DESCRIPTION OF THE TASK: Pick up at the line with "endpoint of the". Write it out exactly, along with each later line through the end of the data, and nothing more.

RECORDED DATA:
== Segment start ==

/-- The shift floor for bare multiples: `2cAM + c(A−1)M ≤ 2R̲(⟨c⟩ ⊗ ⟨A,M,A⟩)` — relative surplus
`(A−1)/(2A)`, tending to Strassen's `1/2` for wide `A`. [cite: BurgisserClausenShokrollahi1997, Thm. (19.12)] -/
theorem multiple_shift_floor (c A M : ℕ) :
    2 * (c * (A * M)) + c * ((A - 1) * M) ≤
      2 * algBorderRank (kroneckerTensor (unitTensor K c) (matMulTensor K A M A)) := by
  classical
  have hf := floor_shift K (fun _ : Fin c => A) (fun _ => M) Finset.univ
  simp only [Finset.sum_const, Finset.card_univ, Fintype.card_fin, smul_eq_mul] at hf
  exact hf.trans (Nat.mul_le_mul_left 2
    (FarEdgeDescentTower.tensorRestrictsTo_multiple_directSum K c A M).algBorderRank_le)

/-- **The uniform floor for bare multiples: `4cAM ≤ 3R̲(⟨c⟩ ⊗ ⟨A,M,A⟩)`** for `A ≥ 2`.
[cite: BurgisserClausenShokrollahi1997, Thm. (19.12)] [cite: Blaser2013, §5.2 p. 24] -/
theorem multiple_uniform_floor (c A M : ℕ) (hA : 2 ≤ A) :
    4 * (c * (A * M)) ≤ 3 * algBorderRank (kroneckerTensor (unitTensor K c) (matMulTensor K A M A)) := by
  classical
  have hf := uniform_floor K (fun _ : Fin c => A) (fun _ => M) (fun _ => hA)
  simp only [Finset.sum_const, Finset.card_univ, Fintype.card_fin, smul_eq_mul] at hf
  exact hf.trans (Nat.mul_le_mul_left 3
    (FarEdgeDescentTower.tensorRestrictsTo_multiple_directSum K c A M).algBorderRank_le)

/-- In particular **no bare multiple of a genuine matrix product is of minimal border rank**:
`¬ R̲(⟨c⟩ ⊗ ⟨A,M,A⟩) ≤ cAM` (`c, M ≥ 1`, `A ≥ 2`). [cite: BurgisserClausenShokrollahi1997, Thm. (19.12)] -/
theorem not_minimal_multiple {c A M : ℕ} (hc : 1 ≤ c) (hA : 2 ≤ A) (hM : 1 ≤ M) :
    ¬ algBorderRank (kroneckerTensor (unitTensor K c) (matMulTensor K A M A)) ≤ c * (A * M) := by
  have hf := multiple_floor K c A M hA
  have hcM : 1 ≤ c * M := Nat.one_le_iff_ne_zero.2 (Nat.mul_ne_zero (by omega) (by omega))
  omega

/-! ## §4 The `β = 1` readout and its floors -/


/-- **The one-shot readout from a bare multiple** (the `β`-free dictionary behind
`FarEdgeDescentTower.excess_le_of_cert`): a certificate `R̲(⟨c⟩ ⊗ ⟨A,M,A⟩) ≤ r` gives
`c · A^{ω(1,x*,1)} ≤ r` at `x* = log M / log A` (rectangular asymptotic sum inequality with multiplicity
and `R̃ ≤ R̲`).  With `r = cAM` exactly (budget factor `β = 1`, minimal border rank) and `M = Aⁿ` this
would be `ω(1,n,1) = n + 1`, i.e. `FiniteSaturation` — `omegaRect_eq_of_minimal_multiple` below; by
`not_minimal_multiple` that door is shut for every `c`, and by `multiple_floor` the best this readout can
ever certify is `ω(1,x*,1) − (x*+1) ≤ log(1 + 1/A)/log A` (`readout_floor`).
[cite: AlmanDuanVassilevskaWilliamsXuXuZhou2025, Thm. 3.2] [cite: LottiRomani1983, Prop. 4.1] -/
theorem readout {c A M r : ℕ} (hc : 1 ≤ c) (hA : 2 ≤ A) (hM : 1 ≤ M)
    (h : algBorderRank (kroneckerTensor (unitTensor K c) (matMulTensor K A M A)) ≤ r) :
    (c : ℝ) * (A : ℝ) ^ omegaRect K 1 (Real.log M / Real.log A) 1 ≤ r := by
  have hA0 : (0 : ℝ) < A := by exact_mod_cast (by omega : 0 < A)
  have hM0 : (0 : ℝ) < M := by exact_mod_cast (by omega : 0 < M)
  have hlA : 0 < Real.log A := Real.log_pos (by exact_mod_cast (by omega : 1 < A))
  have hlM : 0 ≤ Real.log M := Real.log_nonneg (by exact_mod_cast hM)
  have hx0 : 0 ≤ Real.log M / Real.log A := div_nonneg hlM hlA.le
  have hxA : Real.log M / Real.log A * Real.log A = Real.log M := div_mul_cancel₀ _ hlA.ne'
  have hAx : (A : ℝ) ^ (Real.log M / Real.log A) ≤ (M : ℕ) := by
    rw [Real.rpow_def_of_pos hA0, mul_comm, hxA, Real.exp_log hM0]
  have h1 := mul_rpow_omegaRect_mid_le_asymptoticRank K hx0 hc hA hAx
  have h2 : asymptoticRank (kroneckerTensor (unitTensor K c) (matMulTensor K A M A)) ≤ (r : ℝ) := by
    exact_mod_cast asymptoticRank_le_of_algBorderRank_le h
  exact h1.trans h2

/-- **The shut door, as a dictionary entry**: a bare multiple `⟨c⟩ ⊗ ⟨A, Aⁿ, A⟩` of MINIMAL border rank
`c·A·Aⁿ` would give `ω(1,n,1) = n + 1` on the nose (the `∃`-witness of `FiniteSaturation` at `k = n`).
Its hypothesis is refuted by `not_minimal_multiple` for every `c ≥ 1`, `A ≥ 2`, `n ≥ 0`: the `β = 1`
endpoint of the anchor-budget dial carries no tensor.
[cite: AlmanDuanVassilevskaWilliamsXuXuZhou2025, Thm. 3.2] -/
theorem omegaRect_eq_of_minimal_multiple {c A n : ℕ} (hc : 1 ≤ c) (hA : 2 ≤ A)
    (h : algBorderRank (kroneckerTensor (unitTensor K c) (matMulTensor K A (A ^ n) A)) ≤ c * (A * A ^ n)) :
    omegaRect K 1 n 1 = n + 1 := by
  have hA0 : (0 : ℝ) < A := by exact_mod_cast (by omega : 0 < A)
  have hA1 : (1 : ℝ) < A := by exact_mod_cast (by omega : 1 < A)
  have hc0 : (0 : ℝ) < c := by exact_mod_cast (by omega : 0 < c)
  have hAx : (A : ℝ) ^ (n : ℝ) ≤ ((A ^ n : ℕ) : ℝ) := by
    rw [Real.rpow_natCast]; push_cast; exact le_rfl
  have h1 := mul_rpow_omegaRect_mid_le_asymptoticRank K (Nat.cast_nonneg n) hc hA hAx
  have h2 : asymptoticRank (kroneckerTensor (unitTensor K c) (matMulTensor K A (A ^ n) A)) ≤
      ((c * (A * A ^ n) : ℕ) : ℝ) := by
    exact_mod_cast asymptoticRank_le_of_algBorderRank_le h
  have h3 : (A : ℝ) ^ omegaRect K 1 n 1 ≤ (A : ℝ) ^ ((n : ℝ) + 1) := by
    have h12 := h1.trans h2
    push_cast at h12
    have hpow : (A : ℝ) ^ ((n : ℝ) + 1) = A * A ^ n := by
      rw [Real.rpow_add hA0, Real.rpow_natCast, Real.rpow_one, mul_comm]
    rw [hpow]
    exact le_of_mul_le_mul_left h12 hc0
  have h4 : omegaRect K 1 n 1 ≤ (n : ℝ) + 1 := (Real.rpow_le_rpow_left_iff hA1).1 h3
  exact le_antisymm h4 (add_one_le_omegaRect_one_mid_one K (n : ℝ))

== Segment end ==

SOLVED EXERCISE:
endpoint of the anchor-budget dial carries no tensor.
[cite: AlmanDuanVassilevskaWilliamsXuXuZhou2025, Thm. 3.2] -/
theorem omegaRect_eq_of_minimal_multiple {c A n : ℕ} (hc : 1 ≤ c) (hA : 2 ≤ A)
    (h : algBorderRank (kroneckerTensor (unitTensor K c) (matMulTensor K A (A ^ n) A)) ≤ c * (A * A ^ n)) :
    omegaRect K 1 n 1 = n + 1 := by
  have hA0 : (0 : ℝ) < A := by exact_mod_cast (by omega : 0 < A)
  have hA1 : (1 : ℝ) < A := by exact_mod_cast (by omega : 1 < A)
  have hc0 : (0 : ℝ) < c := by exact_mod_cast (by omega : 0 < c)
  have hAx : (A : ℝ) ^ (n : ℝ) ≤ ((A ^ n : ℕ) : ℝ) := by
    rw [Real.rpow_natCast]; push_cast; exact le_rfl
  have h1 := mul_rpow_omegaRect_mid_le_asymptoticRank K (Nat.cast_nonneg n) hc hA hAx
  have h2 : asymptoticRank (kroneckerTensor (unitTensor K c) (matMulTensor K A (A ^ n) A)) ≤
      ((c * (A * A ^ n) : ℕ) : ℝ) := by
    exact_mod_cast asymptoticRank_le_of_algBorderRank_le h
  have h3 : (A : ℝ) ^ omegaRect K 1 n 1 ≤ (A : ℝ) ^ ((n : ℝ) + 1) := by
    have h12 := h1.trans h2
    push_cast at h12
    have hpow : (A : ℝ) ^ ((n : ℝ) + 1) = A * A ^ n := by
      rw [Real.rpow_add hA0, Real.rpow_natCast, Real.rpow_one, mul_comm]
    rw [hpow]
    exact le_of_mul_le_mul_left h12 hc0
  have h4 : omegaRect K 1 n 1 ≤ (n : ℝ) + 1 := (Real.rpow_le_rpow_left_iff hA1).1 h3
  exact le_antisymm h4 (add_one_le_omegaRect_one_mid_one K (n : ℝ))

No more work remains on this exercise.